Secretary of State Antony Blinken described jailed U.S. basketball player Brittney Griner's transfer from a Russian jail to a penal colony as "another injustice."
"Following a sham trial and the unjust sentencing of Brittney Griner, Moscow is transferring her from a prison in Moscow to a remote penal colony," Blinken said in a statement Wednesday. "It is another injustice layered on her ongoing unjust and wrongful detention."
According to a report by Poland-based think tank the Centre for Eastern Studies, most of Russia's prisons are actually penal colonies, where inmates are housed in cramped barracks and are frequently put to work.
As of 2019, more than 800 penal colonies existed throughout Russia, the organization said.
Dating largely from the Soviet era, the facilities have been compared to Joseph Stalin's gulags – harsh prison camps that were in use in the mid-20th century.
Griner was detained in Russia earlier this year after authorities claimed they found vape canisters of cannabis oil in the two-time Olympic gold medalist's luggage at a Moscow airport.
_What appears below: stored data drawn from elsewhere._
/-
Copyright: the b2b-balaban T⁴-continuum CRUX team, row NE7b OWNER lineage `t4-ne7b-p1` (gen 144). Project licence.
-/
import Summits.QuantumFields.BalabanUV.T4Continuum.Spine.NE7b.SupFifthCumulantEntryTilted
import Summits.QuantumFields.BalabanUV.T4Continuum.Spine.NE7b.SupFifthFormGroupFive
import Summits.QuantumFields.BalabanUV.T4Continuum.Spine.NE7b.SupHessFourthCumulantEntriesTilted
import Summits.QuantumFields.BalabanUV.T4Continuum.Spine.NE7b.SupFifthKernelSums
import Summits.QuantumFields.BalabanUV.T4Continuum.Spine.NE7b.SupFifthKernelEntryGlue

/-!
# THE ORDER-FIVE ENTRY MAJORANT, GROUP FIVE (the order-5 block of the kernel-letter CLASS MAP): to ITERATE, the fifth derivative
# must re-enter in the input format `|U⁽⁵⁾(φ)[e_u,e_x,e_y,e_z,e_t]| ≤ K5_{xyztu}` for ALL backgrounds — a BACKGROUND-FREE entrywise majorant.
# For `Γ = AAᵀ`, the derivative along `e_x` of the fifth group of (521)'s centred display (`u₄(U′y,U′z,U′t,U′s)`) at `(e_y,e_z,e_t,e_s)` is bounded
# ENTRYWISE:
# (594) gives it as 4 + 1 placements, each bounded by a piece ENTRY bound at
# the placement's indices ((604) supported `u₄` tree entries ×4; (605) the fifth cumulant's fifteen-cut threshold entry; letter constants) after
# moving the tilt factor `A_x` to the front ((606), pointwise).  The majorant is WRITTEN OUT and does not depend on `ψ`
# (row NE7b, node U5c; (594) (595) (604) (605) (606) BY NAME; [folklore])

Cell `pub-balaban`, sub-cell `t4`, spine estimate NE7b (`T4WeightBudget.RelWeightBound`; the cell's OWN estimate — NOT PRINTED in
[Bałaban 1983–89], NOT PROVED).  Crux-route work under `Spine/NE7b/` by the row OWNER (`t4-ne7b-p1` gen 144, file (609)) under FREEZE
(0)'s crux-prover clause; NOTHING of Bałaban's is named as a Lean object, valued or asserted; no `T4Continuum/Support` leaf typed; no
`def`, no notation (group functions WRITTEN OUT under `deriv`, the majorant WRITTEN OUT); zero `sorry`.

WHAT IS PROVED ([folklore]): **`fifth_entry_group_u4`**; toy.

HONEST (what this is NOT).  Group five only; the END and the slot letters are the next files.  The constants `C3k, C3h, C4, C5` are LETTERS above the
pieces' written-out constants (hypotheses); `D`'s letters, the weights and the profiles are hypotheses.  Scalar skeleton ((A3), NC-NE7b-α
UNRULED); nothing of Bałaban's asserted.  BY-NAME EFFECT ON THE WALL: NONE.  NE7b NOT PRINTED ∕ NOT PROVED; spine PROVED 0∕9; rung (B)+1 — the
programme's measures remain FINITE-torus statements; NOT the mass gap, NOT Clay.  HONEST DEPENDENCY: continuum YM on T⁴ ⇐ BetaPertH ∧ nine spine
estimates (0∕9 proved); BetaPertH ⇐ (D1) ∧ (D4) ∧ CAP+tail; G-an2-4 gates asym, D1 and NE2∕3∕4.
-/

set_option autoImplicit false
set_option maxSynthPendingDepth 4

noncomputable section

namespace Summit.QuantumFields.BalabanUV.T4Continuum.NE7b.SupFifthKernelEntryGroupFive

open MeasureTheory ProbabilityTheory Finset Real Matrix
open scoped BigOperators Matrix
open SupEffectiveActionDerivative (mul_opBound_le_of_le)
open SupWhitenedMomentLetters (posSemidef_AAT)
open SupFifthKernelSums (abs_split_cov4 abs_split_cov3 abs_split_kappa3 abs_split_u4)
open SupFifthKernelEntryGlue (cov_symm_pt cm3_cyc_pt cm3_swap12_pt cm3_swap13_pt u4_cyc_pt u4_4213_pt u4_swap12_pt u4_3124_pt u5_cyc_pt)
open SupFifthCumulantEntryTilted (fifth_cumulant_entry_tilted)
open SupFifthFormGroupFive (hasDerivAt_display4_u4_line)
open SupHessFourthCumulantEntriesTilted (hess_fourth_cumulant_entry_tilted)

variable {ι κ : Type} [Fintype ι] [DecidableEq ι] [Fintype κ] [DecidableEq κ]

variable {U : EuclideanSpace ℝ ι → ℝ} {U' : EuclideanSpace ℝ ι → EuclideanSpace ℝ ι →L[ℝ] ℝ}
  {U'' : EuclideanSpace ℝ ι → EuclideanSpace ℝ ι →L[ℝ] EuclideanSpace ℝ ι →L[ℝ] ℝ}
  {U₃ : EuclideanSpace ℝ ι → EuclideanSpace ℝ ι →L[ℝ] EuclideanSpace ℝ ι →L[ℝ] EuclideanSpace ℝ ι →L[ℝ] ℝ}
  {U₄ : EuclideanSpace ℝ ι → EuclideanSpace ℝ ι →L[ℝ] EuclideanSpace ℝ ι →L[ℝ] EuclideanSpace ℝ ι →L[ℝ] EuclideanSpace ℝ ι →L[ℝ] ℝ}
  {U₅ : EuclideanSpace ℝ ι →
    EuclideanSpace ℝ ι →L[ℝ] EuclideanSpace ℝ ι →L[ℝ] EuclideanSpace ℝ ι →L[ℝ] EuclideanSpace ℝ ι →L[ℝ] EuclideanSpace ℝ ι →L[ℝ] ℝ}
  {Hk : ι → ι → ℝ} {K3 : ι → ι → ι → ℝ} {K4 : ι → ι → ι → ι → ℝ} {K5 : ι → ι → ι → ι → ι → ℝ} {A : Matrix ι κ ℝ} {D : κ → κ → ℝ}
  {γop κ₀ κ₁ κ₂ κ₃ κ₄ κ₅ κ₅r a τ δ θp lam lamA αr αc hr hc k3r k3c k4r k4c k5r k5c γ dr dc dθ dθ' αθ βθ S S' S₁ n₃ : ℝ} {θ : κ → κ → ℝ}
  {σ : ι → κ → ℝ} {ρ r : ι → ι → ℝ} {C3k C3h C4 C5 : ℝ}
import Summits.BirchSwinnertonDyer.BirchSwinnertonDyer.Theorems.Rank2ObservatoryCubicFieldR20749
import Summits.BirchSwinnertonDyer.BirchSwinnertonDyer.Theorems.Rank2Observatory2DescLinGens
import HarnessLib

/-!
# BirchSwinnertonDyer — rank ≥ 2 observatory: prime elements of the cubic field of `-8 + 39 * X - 13 * X ^ 2 + X ^ 3` (generator addendum `R20749 C1a`)

HONEST FRAMING: per-curve certified theorems and census instruments; no claim on BSD in rank ≥ 2.

Per-FIELD addendum of the KERNEL-2DESC instrument (design `b2b-bsdr2-cert-3/KERNEL-2DESC.md` §9d) for the cubic
field `K = ℚ(α)`, `α` a root of `-8 + 39 * X - 13 * X ^ 2 + X ^ 3` (`Δ = 20749`, `𝓞_K` a PID; file `Rank2ObservatoryCubicFieldR20749`):
for 2 elements `e = c₀ + c₁α + c₂α² = lin aeval_α c₀ c₁ c₂` it certifies the norm (`MonicCubic.normForm`,
`norm_lin_eq`) and primality (norm `±p`, or norm `±p^f` with the residue certificate of `lin_prime_of_pow`);
(totally real field: the signs at the three real places are certified inline per curve). These elements generate the primes
dividing `F′(θ)` for the census curves with this `2`-division field, `N < 5·10⁵` (data: kit job `j130472` + second
implementation `percurve/identities3r.py`); the per-curve files `Rank2Observatory<label>TwoDescRankTwo.lean`
reference them by name (`e_<c₀>_<c₁>_<c₂>_norm|prime`, `m` = minus). Generated by
`percurve/gen_addendum4.py`. Sorry-free; axioms `propext`, `Classical.choice`, `Quot.sound`.
[cite: Marcus2018, Ch. 3, Thm. 22] [cite: Cassels1991LecturesEllipticCurves, §15]
-/

-- single-conjunct summit: `Summit.BirchSwinnertonDyer.BirchSwinnertonDyer.…` repeats the name by design
set_option linter.dupNamespace false

noncomputable section

open scoped NumberField

open Literature.NumberTheory.NumberFields Polynomial NumberField

namespace Summit.BirchSwinnertonDyer.BirchSwinnertonDyer.Rank2Observatory.TwoDescCubic.FieldR20749

/-- `N(21 - 11 * α + α ^ 2) = -4` (a prime above `2`, residue degree `2`; first met at `331984a1`). [folklore] -/
theorem e_21_m11_1_norm : Algebra.norm ℚ ((lin aeval_α 21 (-11) 1 : 𝓞 (CubicField (-13) 39 (-8))) : (CubicField (-13) 39 (-8))) = ((-4 : ℤ) : ℚ) :=
  norm_lin_eq irreducible aeval_α finrank_eq 21 (-11) 1 (by norm_num [MonicCubic.normForm])

/-- `21 - 11 * α + α ^ 2` is prime (norm `±2^2`; it does not vanish at any root of `-8 + 39 * X - 13 * X ^ 2 + X ^ 3 mod 2`).
[cite: Marcus2018, Ch. 3, Thm. 22] -/
theorem e_21_m11_1_prime : Prime (lin aeval_α 21 (-11) 1 : 𝓞 (CubicField (-13) 39 (-8))) :=
  lin_prime_of_pow irreducible aeval_α finrank_eq 21 (-11) 1 (n := -4)
    (by norm_num [MonicCubic.normForm]) (p := 2) (k := 2) (by norm_num) (Or.inl rfl) (by norm_num)
    (by decide +kernel)

/-- `N(39 - 26 * α + 3 * α ^ 2) = -20749` (a prime above `20749`, residue degree `1`; first met at `331984a1`). [folklore] -/
theorem e_39_m26_3_norm : Algebra.norm ℚ ((lin aeval_α 39 (-26) 3 : 𝓞 (CubicField (-13) 39 (-8))) : (CubicField (-13) 39 (-8))) = ((-20749 : ℤ) : ℚ) :=
  norm_lin_eq irreducible aeval_α finrank_eq 39 (-26) 3 (by norm_num [MonicCubic.normForm])

/-- `39 - 26 * α + 3 * α ^ 2` is prime (norm `±20749`). [cite: Marcus2018, Ch. 3, Thm. 22] -/
theorem e_39_m26_3_prime : Prime (lin aeval_α 39 (-26) 3 : 𝓞 (CubicField (-13) 39 (-8))) :=
  lin_prime_of_prime irreducible aeval_α finrank_eq 39 (-26) 3 (n := -20749)
    (by norm_num [MonicCubic.normForm]) (by norm_num)

end Summit.BirchSwinnertonDyer.BirchSwinnertonDyer.Rank2Observatory.TwoDescCubic.FieldR20749

end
In August, she was convicted of drug possession and sentenced to serve nine years in a Russian penal colony.
The WNBA All-Star's appeal of her sentencing failed last month and her attorneys said Wednesday that she had been moved to the penal colony.
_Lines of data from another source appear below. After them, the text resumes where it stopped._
/-- **The residue against the main term**: for `χ` primitive mod `D`, `log D ≥ 3`, (A),
`4Kπ ≤ 𝓛⁸`, `‖δ‖ ≤ Kα` (`α = π𝓛^{-9}`) and `1 ≤ x ≤ P = e^{𝓛⁹}`:
`‖(log x)L(1+δ,χ) + L′(1+δ,χ) − L′(1,χ)(1 + δ log x)‖ ≤ (C_K + 64e^{9/2}(K+1)π) 𝓛^{-6}`,
`C_K = 1 + 16e^{9/2}π²K²` — Lemma 5.8 for `L(1+δ,χ) = L′(1,χ)δ + O(𝓛^{-15})` (times
`log x ≤ 𝓛⁹`) and a Cauchy estimate for `L′(1+δ,χ) − L′(1,χ) = O(α𝓛³)`; this is the source's
"`= L′(1,χ)·(2πi)^{-1}∮ x^s(s−β_j)(s−β_μ)^{-2}ds + O(𝓛^{-6})`" followed by "direct calculation".
[cite: Zhang2022LandauSiegel, §8, proof of Lemma 8.2; §5, Lemma 5.8] -/
theorem norm_residue_sub_main_le {D : ℕ} [NeZero D] (χ : DirichletCharacter ℂ D)
    (hprim : χ.IsPrimitive) (hL : 3 ≤ Real.log D) (hA : ‖χ.LFunction 1‖ ≤ 1 / Real.log D ^ 2022)
    {K : ℝ} (hK0 : 0 ≤ K) (hK : 4 * K * π ≤ Real.log D ^ 8) {δ : ℂ}
    (hδ : ‖δ‖ ≤ K * π / Real.log D ^ 9) {x : ℝ} (hx1 : 1 ≤ x)
    (hxP : x ≤ Real.exp (Real.log D ^ 9)) :
    ‖(Real.log x : ℂ) * χ.LFunction (1 + δ) + deriv χ.LFunction (1 + δ) -
        deriv χ.LFunction 1 * (1 + δ * Real.log x)‖ ≤
      ((1 + 16 * Real.exp (9 / 2) * π ^ 2 * K ^ 2) + 64 * Real.exp (9 / 2) * (K + 1) * π) /
        Real.log D ^ 6 := by
  have hD2 : 2 ≤ D := by
    rcases Nat.lt_or_ge D 2 with h | h
    · interval_cases D <;> norm_num at hL
    · exact h
  set Lg : ℝ := Real.log D with hLdef
  have hL0 : 0 < Lg := by linarith
  have hL1 : 1 ≤ Lg := by linarith
  have hπ := Real.pi_pos
  have hχ1 : χ ≠ 1 := Lemma31.ne_one_of_isPrimitive χ hD2 hprim
  have hx0 : 0 < x := by linarith
  have hlogx0 : 0 ≤ Real.log x := Real.log_nonneg hx1
  have hlogxP : Real.log x ≤ Lg ^ 9 := by
    have := Real.log_le_log hx0 hxP
    rwa [Real.log_exp] at this
  -- (i) Lemma 5.8 at `s = 1 + δ`
  have hKL : K * π ≤ Lg ^ 8 := by nlinarith
  have hE1 := lemma_5_8_of_le χ hprim hL hA (K := K) hKL (s := 1 + δ) (by simpa using hδ)
  rw [show (1 : ℂ) + δ - 1 = δ by ring] at hE1
  -- (ii) Cauchy estimate for `L′(1+δ) − L′(1)`
  set r : ℝ := (K + 1) * π / Lg ^ 9 with hrdef
  have hr0 : 0 < r := by positivity
  have hδr : ‖δ‖ ≤ r := by
    refine hδ.trans ?_
    rw [hrdef]; gcongr; linarith
  have h2r : 2 * r ≤ 1 / Lg := by
    have h8 : (3 : ℝ) ^ 8 ≤ Lg ^ 8 := pow_le_pow_left₀ (by norm_num) hL 8
    have h2K : 2 * (K + 1) * π ≤ Lg ^ 8 := by nlinarith [Real.pi_le_four]
    rw [hrdef, show 2 * ((K + 1) * π / Lg ^ 9) = (2 * (K + 1) * π) / Lg ^ 9 by ring,
      div_le_div_iff₀ (pow_pos hL0 9) hL0]
    calc 2 * (K + 1) * π * Lg ≤ Lg ^ 8 * Lg := mul_le_mul_of_nonneg_right h2K hL0.le
      _ = 1 * Lg ^ 9 := by ring
  set Gf : ℂ → ℂ := fun z => χ.LFunction z - χ.LFunction 1 - deriv χ.LFunction 1 * (z - 1)
    with hGfdef
  have hLd := DirichletCharacter.differentiable_LFunction hχ1
  have hGf_diff : Differentiable ℂ Gf := by
    rw [hGfdef]; fun_prop
  have hGf_deriv : deriv Gf (1 + δ) = deriv χ.LFunction (1 + δ) - deriv χ.LFunction 1 := by
    have h1 : HasDerivAt χ.LFunction (deriv χ.LFunction (1 + δ)) (1 + δ) := (hLd _).hasDerivAt
    have h2 : HasDerivAt (fun z : ℂ => deriv χ.LFunction 1 * (z - 1)) (deriv χ.LFunction 1 * 1)
        (1 + δ) := ((hasDerivAt_id _).sub_const 1).const_mul _
    have h := (h1.sub_const (χ.LFunction 1)).sub h2
    rw [mul_one] at h
    exact h.deriv
  set M : ℝ := 8 * Real.exp (9 / 2) * (1 + Lg) * Lg ^ 2 * (2 * r) ^ 2 with hMdef
  have hsphere : ∀ z ∈ Metric.sphere (1 + δ) r, ‖Gf z‖ ≤ M := by
    intro z hz
    rw [Metric.mem_sphere, dist_eq_norm] at hz
    have hz1 : ‖z - 1‖ ≤ 2 * r := by
      calc ‖z - 1‖ = ‖(z - (1 + δ)) + δ‖ := by ring_nf
        _ ≤ ‖z - (1 + δ)‖ + ‖δ‖ := norm_add_le _ _
        _ ≤ 2 * r := by rw [hz]; linarith
    have hz1' : ‖z - 1‖ ≤ 1 / Real.log D := hz1.trans h2r
    have h := norm_taylor_two_remainder_le χ hL hprim hz1'
    refine h.trans ?_
    rw [hMdef]
    have : ‖z - 1‖ ^ 2 ≤ (2 * r) ^ 2 := pow_le_pow_left₀ (norm_nonneg _) hz1 2
    have h0 : 0 ≤ 8 * Real.exp (9 / 2) * (1 + Lg) * Lg ^ 2 := by positivity
    exact mul_le_mul_of_nonneg_left this h0
  have hE2 : ‖deriv χ.LFunction (1 + δ) - deriv χ.LFunction 1‖ ≤
      64 * Real.exp (9 / 2) * (K + 1) * π / Lg ^ 6 := by
    rw [← hGf_deriv]
    have h := Complex.norm_deriv_le_of_forall_mem_sphere_norm_le hr0 hGf_diff.diffContOnCl hsphere
    refine h.trans ?_
    have hMr : M / r = 32 * Real.exp (9 / 2) * (1 + Lg) * Lg ^ 2 * r := by
      rw [hMdef]; field_simp; ring
    rw [hMr, hrdef]
    have h1L : 1 + Lg ≤ 2 * Lg := by linarith
    rw [show 32 * Real.exp (9 / 2) * (1 + Lg) * Lg ^ 2 * ((K + 1) * π / Lg ^ 9) =
      (32 * Real.exp (9 / 2) * (K + 1) * π) * ((1 + Lg) * Lg ^ 2 / Lg ^ 9) by ring,
      show 64 * Real.exp (9 / 2) * (K + 1) * π / Lg ^ 6 =
      (32 * Real.exp (9 / 2) * (K + 1) * π) * (2 / Lg ^ 6) by ring]
    refine mul_le_mul_of_nonneg_left ?_ (by positivity)
    rw [div_le_div_iff₀ (by positivity) (by positivity)]
    calc (1 + Lg) * Lg ^ 2 * Lg ^ 6 ≤ (2 * Lg) * Lg ^ 2 * Lg ^ 6 := by gcongr
      _ = 2 * Lg ^ 9 := by ring
  -- (iii) assemble
  have hsplit : (Real.log x : ℂ) * χ.LFunction (1 + δ) + deriv χ.LFunction (1 + δ) -
      deriv χ.LFunction 1 * (1 + δ * Real.log x) =
      (Real.log x : ℂ) * (χ.LFunction (1 + δ) - deriv χ.LFunction 1 * δ) +
        (deriv χ.LFunction (1 + δ) - deriv χ.LFunction 1) := by ring
  rw [hsplit]
  have hnlog : ‖(Real.log x : ℂ)‖ = Real.log x := by
    rw [Complex.norm_real, Real.norm_eq_abs, abs_of_nonneg hlogx0]
  calc ‖(Real.log x : ℂ) * (χ.LFunction (1 + δ) - deriv χ.LFunction 1 * δ) +
        (deriv χ.LFunction (1 + δ) - deriv χ.LFunction 1)‖
      ≤ ‖(Real.log x : ℂ) * (χ.LFunction (1 + δ) - deriv χ.LFunction 1 * δ)‖ +
        ‖deriv χ.LFunction (1 + δ) - deriv χ.LFunction 1‖ := norm_add_le _ _
    _ ≤ Lg ^ 9 * ((1 + 16 * Real.exp (9 / 2) * π ^ 2 * K ^ 2) / Lg ^ 15) +
        64 * Real.exp (9 / 2) * (K + 1) * π / Lg ^ 6 := by
        rw [norm_mul, hnlog]
        exact add_le_add (mul_le_mul hlogxP hE1 (norm_nonneg _) (by positivity)) hE2
    _ = ((1 + 16 * Real.exp (9 / 2) * π ^ 2 * K ^ 2) + 64 * Real.exp (9 / 2) * (K + 1) * π) /
        Lg ^ 6 := by
        field_simp

end Residue

/-! ### §5. Assembly: the core estimate, Lemma 8.2 in general and in printed form -/

section Assembly

/-- `x^{-1/𝓛} (log q)³ ≤ 90!·𝓛^{-6}` for `x ≥ T = exp(𝓛^{11/10})`: with `y = 𝓛^{1/10}`,
`x^{-1/𝓛} ≤ e^{-y}` and `𝓛⁹ e^{-y} = y^{90}e^{-y} ≤ 90!`. [folklore] -/
theorem rpow_neg_inv_log_mul_le {Lg x : ℝ} (hL : 3 ≤ Lg) (hx : Real.exp (Lg ^ (11 / 10 : ℝ)) ≤ x) :
    x ^ (-(1 / Lg)) * Lg ^ 3 ≤ (Nat.factorial 90 : ℝ) / Lg ^ 6 := by
  have hL0 : 0 < Lg := by linarith
  have hx0 : 0 < x := lt_of_lt_of_le (Real.exp_pos _) hx
  set y : ℝ := Lg ^ (1 / 10 : ℝ) with hydef
  have hy0 : 0 < y := Real.rpow_pos_of_pos hL0 _
  have hyL : y ^ 10 = Lg := by
    rw [hydef, ← Real.rpow_natCast, ← Real.rpow_mul hL0.le]; norm_num
  have hL11 : Lg ^ (11 / 10 : ℝ) = Lg * y := by
    rw [hydef, show (11 / 10 : ℝ) = 1 + 1 / 10 by norm_num, Real.rpow_add hL0, Real.rpow_one]
  -- `x^{-1/L} ≤ e^{-y}`
  have hlogx : Lg * y ≤ Real.log x := by
    rw [← hL11]; exact (Real.le_log_iff_exp_le hx0).2 hx
  have hxη : x ^ (-(1 / Lg)) ≤ Real.exp (-y) := by
    rw [Real.rpow_def_of_pos hx0, Real.exp_le_exp]
    have : y ≤ Real.log x * (1 / Lg) := by
      rw [← div_eq_mul_one_div, le_div_iff₀ hL0]; linarith
    linarith
  -- `L⁹ e^{-y} ≤ 90!`
  have hfac : y ^ 90 * Real.exp (-y) ≤ (Nat.factorial 90 : ℝ) := by
    have h := Real.pow_div_factorial_le_exp (x := y) hy0.le 90
    have hf0 : (0 : ℝ) < (Nat.factorial 90 : ℝ) := by positivity
    rw [div_le_iff₀ hf0] at h
    rw [Real.exp_neg]
    have hexp := Real.exp_pos y
    calc y ^ 90 * (Real.exp y)⁻¹ ≤ (Real.exp y * (Nat.factorial 90 : ℝ)) * (Real.exp y)⁻¹ := by
          gcongr
      _ = (Nat.factorial 90 : ℝ) := by field_simp
  have hL9 : Lg ^ 9 = y ^ 90 := by rw [← hyL]; ring
  rw [le_div_iff₀ (by positivity)]
  calc x ^ (-(1 / Lg)) * Lg ^ 3 * Lg ^ 6 = x ^ (-(1 / Lg)) * Lg ^ 9 := by ring
    _ ≤ Real.exp (-y) * y ^ 90 := by
        rw [hL9]; exact mul_le_mul_of_nonneg_right hxη (by positivity)
    _ ≤ (Nat.factorial 90 : ℝ) := by rw [mul_comm]; exact hfac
"Brittney was transferred from the detention center in Iksha on the 4th November," her legal team said in a statement, according to The Hill. "She is now on her way to a penal colony. We do not have any information on her exact current location or her final destination."
The State Department "will not relent" until Griner and Paul Whelan, another American being held by Russia, are returned to the United States, Blinken said Wednesday. He also called for transparency from Russia on the prisoners' health and welfare.
Whelan, a U.S. Marine veteran, was arrested for espionage in 2018 and is serving 16 years in prison.
The U.S. has reportedly been exploring the possibility of a prisoner swap with Russia to free Griner and Whelan.